import Summits.AtomisticToContinuum.HydrodynamicLimit.Theorems.OneFlightGossipEngineClampedCurrentsDockCutoff
import HarnessLib

/-!
# The re-orthogonalising cut: Gaussian preliminaries (helper file 1 of 2 of stub `stub_reorthCut`)

Crux `Summit.AtomisticToContinuum.HydrodynamicLimit.Theses.AntiMazurCoboundaries.KineticWindowGronwall`
(stmt-AtomisticToContinuum-9282, `= KineticFluxLdDecay → RelEntropyVanishing`), skeleton line `rare-band-ladder-dock`
(v2), registered stub `stub_reorthCut : ReorthogonalisingCut` (proved in file 2,
`…AntiMazurCoboundariesKineticWindowGronwallReorthCut.lean`, which imports this file). This file carries the registered
helper stub `stub_reorthCutPrelim : ReorthCutPrelim` (the two orthogonality mechanisms of the cut, packaged).

Static Gaussian calculus on `ℝ³` under the standard Gaussian `γ = stdGaussian V3`, in the format of the toolkit
`OneFlightGossipEngineKineticCurrentsWindowLDUniformClassTruncationGauss` (radial weights `ω(‖w‖²)`, reflections and
swaps) and of `OneFlightGossipEngineClampedCurrentsDockCutoff` (cutoff `χ_L`, tent, `IsOpenPosMeasure γ`):

* orthogonality to the collision invariants `1, w_k, ‖w‖²` from the five moment identities (`orth_of_moments`), and of
  a difference of two orthogonal quadratic-growth profiles (`orth_sub`);
* radial bumps `ω(‖w‖²)`, `0 ≤ ω ≤ 1`: positivity of `∫ ω`, `∫ w₀² ω` (the Gaussian charges open sets), the support
  bounds `S ∫ ω ≤ ∫ ω ‖w‖² ≤ S' ∫ ω`, vanishing odd moments;
* the moments of the bounded-shell re-orthogonaliser `ν = a₀ ζ_A(‖w‖²) + a₄ ζ_B(‖w‖²) + (∑ a_k w_k) ζ_A(‖w‖²)`
  (block-diagonal Gram system: the coordinates decouple by oddness and swaps) and the orthogonality of `F − ν` once
  `(a₀, a₄, a)` solve that system (`orth_corr`); the crude moment bound `|∫ F ψ| ≤ 4 sup|F|`;
* two pieces of real arithmetic (Cramer bound, quadratic envelope off the bulk).

Everything here is folklore Gaussian calculus; nothing is cited and no Theses declaration is concluded.
-/

noncomputable section

open MeasureTheory ProbabilityTheory
open scoped ENNReal InnerProductSpace

namespace Summit.AtomisticToContinuum.HydrodynamicLimit.Theorems.KineticWindowGronwallReorthCut

open Literature.MathematicalPhysics.KineticTheory (V3 integral_norm_sq_stdGaussian
  integrable_norm_sq_stdGaussian)
open KineticCurrentsWindowLDUniformSketch.ClassTruncation
open ClampedCurrentsDockCutoff (isOpenPosMeasure_stdGaussian_V3 cutoff_eq_one tent_props abs_lin_le)
open KineticFluxLdDecayTilt (integral_eq_zero_of_odd_stdGaussian)

/-! ### Orthogonality to the collision invariants from the five moments -/

/-- `|c₀ + ⟪b, v⟫ + c₂ ‖v‖²| ≤ (|c₀| + ‖b‖ + |c₂|)(1 + ‖v‖²)`. [folklore] -/
theorem abs_affine_le (c₀ c₂ : ℝ) (b v : V3) :
    |c₀ + inner ℝ b v + c₂ * ‖v‖ ^ 2| ≤ (|c₀| + ‖b‖ + |c₂|) * (1 + ‖v‖ ^ 2) := by
  have h1 : |inner ℝ b v| ≤ ‖b‖ * (1 + ‖v‖ ^ 2) :=
    (abs_real_inner_le_norm b v).trans (mul_le_mul_of_nonneg_left
      (by nlinarith [norm_nonneg v, sq_nonneg (‖v‖ - 1)]) (norm_nonneg _))
  calc |c₀ + inner ℝ b v + c₂ * ‖v‖ ^ 2| ≤ |c₀| + |inner ℝ b v| + |c₂| * ‖v‖ ^ 2 := by
        refine (abs_add_le _ _).trans (add_le_add (abs_add_le _ _) ?_)
        rw [abs_mul, abs_of_nonneg (sq_nonneg ‖v‖)]
    _ ≤ _ := by nlinarith [abs_nonneg c₀, abs_nonneg c₂, sq_nonneg ‖v‖, h1]

/-- A continuous function of quadratic growth is integrable against `c₀ + ⟪b, v⟫ + c₂ ‖v‖²` under `γ`.
[folklore] -/
theorem integrable_mul_affine {g : V3 → ℝ} (hgc : Continuous g) {K : ℝ}
    (hgb : ∀ w, |g w| ≤ K * (1 + ‖w‖ ^ 2)) (c₀ c₂ : ℝ) (b : V3) :
    Integrable (fun v => g v * (c₀ + inner ℝ b v + c₂ * ‖v‖ ^ 2)) (stdGaussian V3) := by
  refine integrable_of_le_cube (by fun_prop) (K * (|c₀| + ‖b‖ + |c₂|) * 1) fun v => ?_
  rw [← mul_one (g v * _)]
  exact abs_mul_three_le (hgb v) (abs_affine_le c₀ c₂ b v)
    (by rw [abs_one]; nlinarith [sq_nonneg ‖v‖])

/-- **Orthogonality from the five moments.** A continuous `G` of quadratic growth with
`∫ G = ∫ G w_j = ∫ G ‖w‖² = 0` is orthogonal to every `c₀ + ⟪b, w⟫ + c₂ ‖w‖²` under `γ`. [folklore] -/
theorem orth_of_moments {G : V3 → ℝ} (hGc : Continuous G) {K : ℝ}
    (hGb : ∀ w, |G w| ≤ K * (1 + ‖w‖ ^ 2)) (h0 : ∫ w, G w ∂stdGaussian V3 = 0)
    (h1 : ∀ j, ∫ w, G w * w j ∂stdGaussian V3 = 0)
    (h2 : ∫ w, G w * ‖w‖ ^ 2 ∂stdGaussian V3 = 0) (c₀ c₂ : ℝ) (b : V3) :
    ∫ v, G v * (c₀ + inner ℝ b v + c₂ * ‖v‖ ^ 2) ∂stdGaussian V3 = 0 := by
  obtain ⟨hi0, hi1, hi2⟩ := integrable_of_le_lin hGc hGb
  have hexp : (fun v : V3 => G v * (c₀ + inner ℝ b v + c₂ * ‖v‖ ^ 2)) =
      fun v => c₀ * G v + ∑ j, b j * (G v * v j) + c₂ * (G v * ‖v‖ ^ 2) := by
    funext v
    have hin : inner ℝ b v = ∑ j, b j * v j := by simp [PiLp.inner_apply, mul_comm]
    have hs : G v * ∑ j, b j * v j = ∑ j, b j * (G v * v j) := by
      rw [Finset.mul_sum]; exact Finset.sum_congr rfl fun j _ => by ring
    rw [hin, mul_add, mul_add, hs]; ring
  have his : Integrable (fun v : V3 => ∑ j, b j * (G v * v j)) (stdGaussian V3) :=
    integrable_finsetSum _ fun j _ => (hi1 j).const_mul _
  have h01 : Integrable (fun v : V3 => c₀ * G v + ∑ j, b j * (G v * v j)) (stdGaussian V3) :=
    (hi0.const_mul _).add his
  rw [hexp, integral_add h01 (hi2.const_mul _),
    integral_add (hi0.const_mul _) his, integral_const_mul, integral_const_mul,
    integral_finsetSum _ fun j _ => (hi1 j).const_mul _, h0, h2]
  simp only [integral_const_mul, h1, mul_zero, Finset.sum_const_zero, add_zero]

/-- **Orthogonality of a difference**: if `g` and `G` (continuous, quadratic growth) are both orthogonal to
`c₀ + ⟪b, w⟫ + c₂ ‖w‖²`, so is `g − G`. [folklore] -/
theorem orth_sub {g G : V3 → ℝ} (hgc : Continuous g) (hGc : Continuous G) {K K' : ℝ}
    (hgb : ∀ w, |g w| ≤ K * (1 + ‖w‖ ^ 2)) (hGb : ∀ w, |G w| ≤ K' * (1 + ‖w‖ ^ 2)) (c₀ c₂ : ℝ)
    (b : V3) (hg : ∫ v, g v * (c₀ + inner ℝ b v + c₂ * ‖v‖ ^ 2) ∂stdGaussian V3 = 0)
    (hG : ∫ v, G v * (c₀ + inner ℝ b v + c₂ * ‖v‖ ^ 2) ∂stdGaussian V3 = 0) :
    ∫ v, (g v - G v) * (c₀ + inner ℝ b v + c₂ * ‖v‖ ^ 2) ∂stdGaussian V3 = 0 := by
  simp_rw [sub_mul]
  rw [integral_sub (integrable_mul_affine hgc hgb c₀ c₂ b) (integrable_mul_affine hGc hGb c₀ c₂ b),
    hg, hG, sub_zero]

/-! ### Radial bumps under the standard Gaussian -/

/-- A weight with values in `[0,1]` has the linear-growth bound of the toolkit. [folklore] -/
theorem weight_abs_le {ω : ℝ → ℝ} (h0 : ∀ s, 0 ≤ ω s) (h1 : ∀ s, ω s ≤ 1) (s : ℝ) (hs : 0 ≤ s) :
    |ω s| ≤ 1 * (1 + s) := by
  rw [abs_of_nonneg (h0 s), one_mul]; linarith [h1 s]

/-- A radial weight with values in `[0,1]` has quadratic growth (crudely). [folklore] -/
theorem weight_abs_le' {ω : ℝ → ℝ} (h0 : ∀ s, 0 ≤ ω s) (h1 : ∀ s, ω s ≤ 1) (w : V3) :
    |ω (‖w‖ ^ 2)| ≤ 1 * (1 + ‖w‖ ^ 2) :=
  weight_abs_le h0 h1 _ (sq_nonneg _)

/-- `∫ ω(‖w‖²) dγ > 0` for a continuous radial weight `0 ≤ ω ≤ 1` not vanishing at some `t ≥ 0`.
[folklore] -/
theorem integral_weight_pos {ω : ℝ → ℝ} (hω : Continuous ω) (h0 : ∀ s, 0 ≤ ω s) (h1 : ∀ s, ω s ≤ 1)
    {t : ℝ} (ht : 0 ≤ t) (hωt : ω t ≠ 0) : 0 < ∫ w, ω (‖w‖ ^ 2) ∂stdGaussian V3 := by
  haveI := isOpenPosMeasure_stdGaussian_V3
  have hn : ‖(EuclideanSpace.single (0 : Fin 3) (Real.sqrt t) : V3)‖ ^ 2 = t := by
    rw [PiLp.norm_single, Real.norm_eq_abs, sq_abs, Real.sq_sqrt ht]
  refine integral_pos_of_integrable_nonneg_nonzero
    (x := (EuclideanSpace.single (0 : Fin 3) (Real.sqrt t) : V3)) (by fun_prop)
    (integrable_of_le_lin (by fun_prop) (weight_abs_le' h0 h1)).1 (fun w => h0 _) ?_
  rwa [hn]

/-- `∫ w₀² ω(‖w‖²) dγ > 0` for a continuous radial weight `0 ≤ ω ≤ 1` not vanishing at some `t > 0`.
[folklore] -/
theorem integral_coord_sq_weight_pos {ω : ℝ → ℝ} (hω : Continuous ω) (h0 : ∀ s, 0 ≤ ω s)
    (h1 : ∀ s, ω s ≤ 1) {t : ℝ} (ht : 0 < t) (hωt : ω t ≠ 0) :
    0 < ∫ w, w 0 * w 0 * ω (‖w‖ ^ 2) ∂stdGaussian V3 := by
  haveI := isOpenPosMeasure_stdGaussian_V3
  have hpt : (EuclideanSpace.single (0 : Fin 3) (Real.sqrt t) : V3) 0 = Real.sqrt t := by simp
  have hn : ‖(EuclideanSpace.single (0 : Fin 3) (Real.sqrt t) : V3)‖ ^ 2 = t := by
    rw [PiLp.norm_single, Real.norm_eq_abs, sq_abs, Real.sq_sqrt ht.le]
  refine integral_pos_of_integrable_nonneg_nonzero
    (x := (EuclideanSpace.single (0 : Fin 3) (Real.sqrt t) : V3)) (by fun_prop)
    (integrable_coord_mul_weight 0 0 hω (weight_abs_le h0 h1))
    (fun w => mul_nonneg (mul_self_nonneg _) (h0 _)) ?_
  beta_reduce
  rw [hpt, hn, Real.mul_self_sqrt ht.le]
  exact mul_ne_zero ht.ne' hωt

/-- Upper support bound: if `ω = 0` on `[S, ∞)` then `∫ ω(‖w‖²) ‖w‖² dγ ≤ S ∫ ω(‖w‖²) dγ`. [folklore] -/
theorem integral_weight_norm_sq_le {ω : ℝ → ℝ} (hω : Continuous ω) (h0 : ∀ s, 0 ≤ ω s)
    (h1 : ∀ s, ω s ≤ 1) {S : ℝ} (hS : ∀ s, S ≤ s → ω s = 0) :
    ∫ w, ω (‖w‖ ^ 2) * ‖w‖ ^ 2 ∂stdGaussian V3 ≤ S * ∫ w, ω (‖w‖ ^ 2) ∂stdGaussian V3 := by
  obtain ⟨hi, -, his⟩ := integrable_of_le_lin (by fun_prop) (weight_abs_le' h0 h1) (h := fun w => ω (‖w‖ ^ 2))
  rw [← integral_const_mul]
  refine integral_mono his (hi.const_mul S) fun w => ?_
  beta_reduce
  by_cases h : S ≤ ‖w‖ ^ 2
  · rw [hS _ h, zero_mul, mul_zero]
  · rw [mul_comm]; exact mul_le_mul_of_nonneg_right (not_le.1 h).le (h0 _)

/-- Lower support bound: if `ω = 0` on `(-∞, S]` then `S ∫ ω(‖w‖²) dγ ≤ ∫ ω(‖w‖²) ‖w‖² dγ`. [folklore] -/
theorem le_integral_weight_norm_sq {ω : ℝ → ℝ} (hω : Continuous ω) (h0 : ∀ s, 0 ≤ ω s)
    (h1 : ∀ s, ω s ≤ 1) {S : ℝ} (hS : ∀ s, s ≤ S → ω s = 0) :
    S * ∫ w, ω (‖w‖ ^ 2) ∂stdGaussian V3 ≤ ∫ w, ω (‖w‖ ^ 2) * ‖w‖ ^ 2 ∂stdGaussian V3 := by
  obtain ⟨hi, -, his⟩ := integrable_of_le_lin (by fun_prop) (weight_abs_le' h0 h1) (h := fun w => ω (‖w‖ ^ 2))
  rw [← integral_const_mul]
  refine integral_mono (hi.const_mul S) his fun w => ?_
  beta_reduce
  by_cases h : ‖w‖ ^ 2 ≤ S
  · rw [hS _ h, zero_mul, mul_zero]
  · rw [mul_comm]; exact mul_le_mul_of_nonneg_left (not_le.1 h).le (h0 _)

/-- `|∑ a_k w_k| ≤ 3A(1 + ‖w‖²)` when `|a_k| ≤ A`. [folklore] -/
theorem abs_lin_le_of_coord {a : V3} {A : ℝ} (ha : ∀ k, |a k| ≤ A) (w : V3) :
    |∑ k, a k * w k| ≤ 3 * A * (1 + ‖w‖ ^ 2) := by
  calc |∑ k, a k * w k| ≤ ∑ k, |a k * w k| := Finset.abs_sum_le_sum_abs _ _
    _ ≤ ∑ _k : Fin 3, A * (1 + ‖w‖ ^ 2) := Finset.sum_le_sum fun k _ => by
        rw [abs_mul]
        exact mul_le_mul (ha k) (abs_coord_le w k) (abs_nonneg _) ((abs_nonneg _).trans (ha k))
    _ = 3 * A * (1 + ‖w‖ ^ 2) := by
        rw [Finset.sum_const, Finset.card_univ, Fintype.card_fin]; ring

/-! ### Moments of the bounded-shell re-orthogonaliser -/

/-- Moments of the even (radial) part `a₀ ζ_A(‖w‖²) + a₄ ζ_B(‖w‖²)`: against `1` and `‖w‖²` they are the
corresponding combinations of `∫ ζ`, `∫ ζ ‖w‖²`; against `w_j` they vanish by oddness. [folklore] -/
theorem even_corr_moments {ζA ζB : ℝ → ℝ} (hA : Continuous ζA) (hA0 : ∀ s, 0 ≤ ζA s)
    (hA1 : ∀ s, ζA s ≤ 1) (hB : Continuous ζB) (hB0 : ∀ s, 0 ≤ ζB s) (hB1 : ∀ s, ζB s ≤ 1)
    (a₀ a₄ : ℝ) :
    (∫ w, (a₀ * ζA (‖w‖ ^ 2) + a₄ * ζB (‖w‖ ^ 2)) ∂stdGaussian V3 =
        a₀ * ∫ w, ζA (‖w‖ ^ 2) ∂stdGaussian V3 + a₄ * ∫ w, ζB (‖w‖ ^ 2) ∂stdGaussian V3) ∧
      (∀ j, ∫ w, (a₀ * ζA (‖w‖ ^ 2) + a₄ * ζB (‖w‖ ^ 2)) * w j ∂stdGaussian V3 = 0) ∧
      ∫ w, (a₀ * ζA (‖w‖ ^ 2) + a₄ * ζB (‖w‖ ^ 2)) * ‖w‖ ^ 2 ∂stdGaussian V3 =
        a₀ * ∫ w, ζA (‖w‖ ^ 2) * ‖w‖ ^ 2 ∂stdGaussian V3 +
          a₄ * ∫ w, ζB (‖w‖ ^ 2) * ‖w‖ ^ 2 ∂stdGaussian V3 := by
  obtain ⟨hiA, -, hiAs⟩ := integrable_of_le_lin (by fun_prop) (weight_abs_le' hA0 hA1)
    (h := fun w => ζA (‖w‖ ^ 2))
  obtain ⟨hiB, -, hiBs⟩ := integrable_of_le_lin (by fun_prop) (weight_abs_le' hB0 hB1)
    (h := fun w => ζB (‖w‖ ^ 2))
  refine ⟨?_, fun j => ?_, ?_⟩
  · rw [integral_add (hiA.const_mul _) (hiB.const_mul _), integral_const_mul, integral_const_mul]
  · exact integral_eq_zero_of_odd_stdGaussian fun w => by
      simp only [norm_neg, PiLp.neg_apply, mul_neg]
  · have h : (fun w : V3 => (a₀ * ζA (‖w‖ ^ 2) + a₄ * ζB (‖w‖ ^ 2)) * ‖w‖ ^ 2) =
        fun w => a₀ * (ζA (‖w‖ ^ 2) * ‖w‖ ^ 2) + a₄ * (ζB (‖w‖ ^ 2) * ‖w‖ ^ 2) := by
      funext w; ring
    rw [h, integral_add (hiAs.const_mul _) (hiBs.const_mul _), integral_const_mul,
      integral_const_mul]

=== PROBLEM DETAILS ===
Check each line of the material for "some". Copy the ones that have it.

=== EXERCISE SOLUTION ===
/-- `∫ ω(‖w‖²) dγ > 0` for a continuous radial weight `0 ≤ ω ≤ 1` not vanishing at some `t ≥ 0`.
/-- `∫ w₀² ω(‖w‖²) dγ > 0` for a continuous radial weight `0 ≤ ω ≤ 1` not vanishing at some `t > 0`.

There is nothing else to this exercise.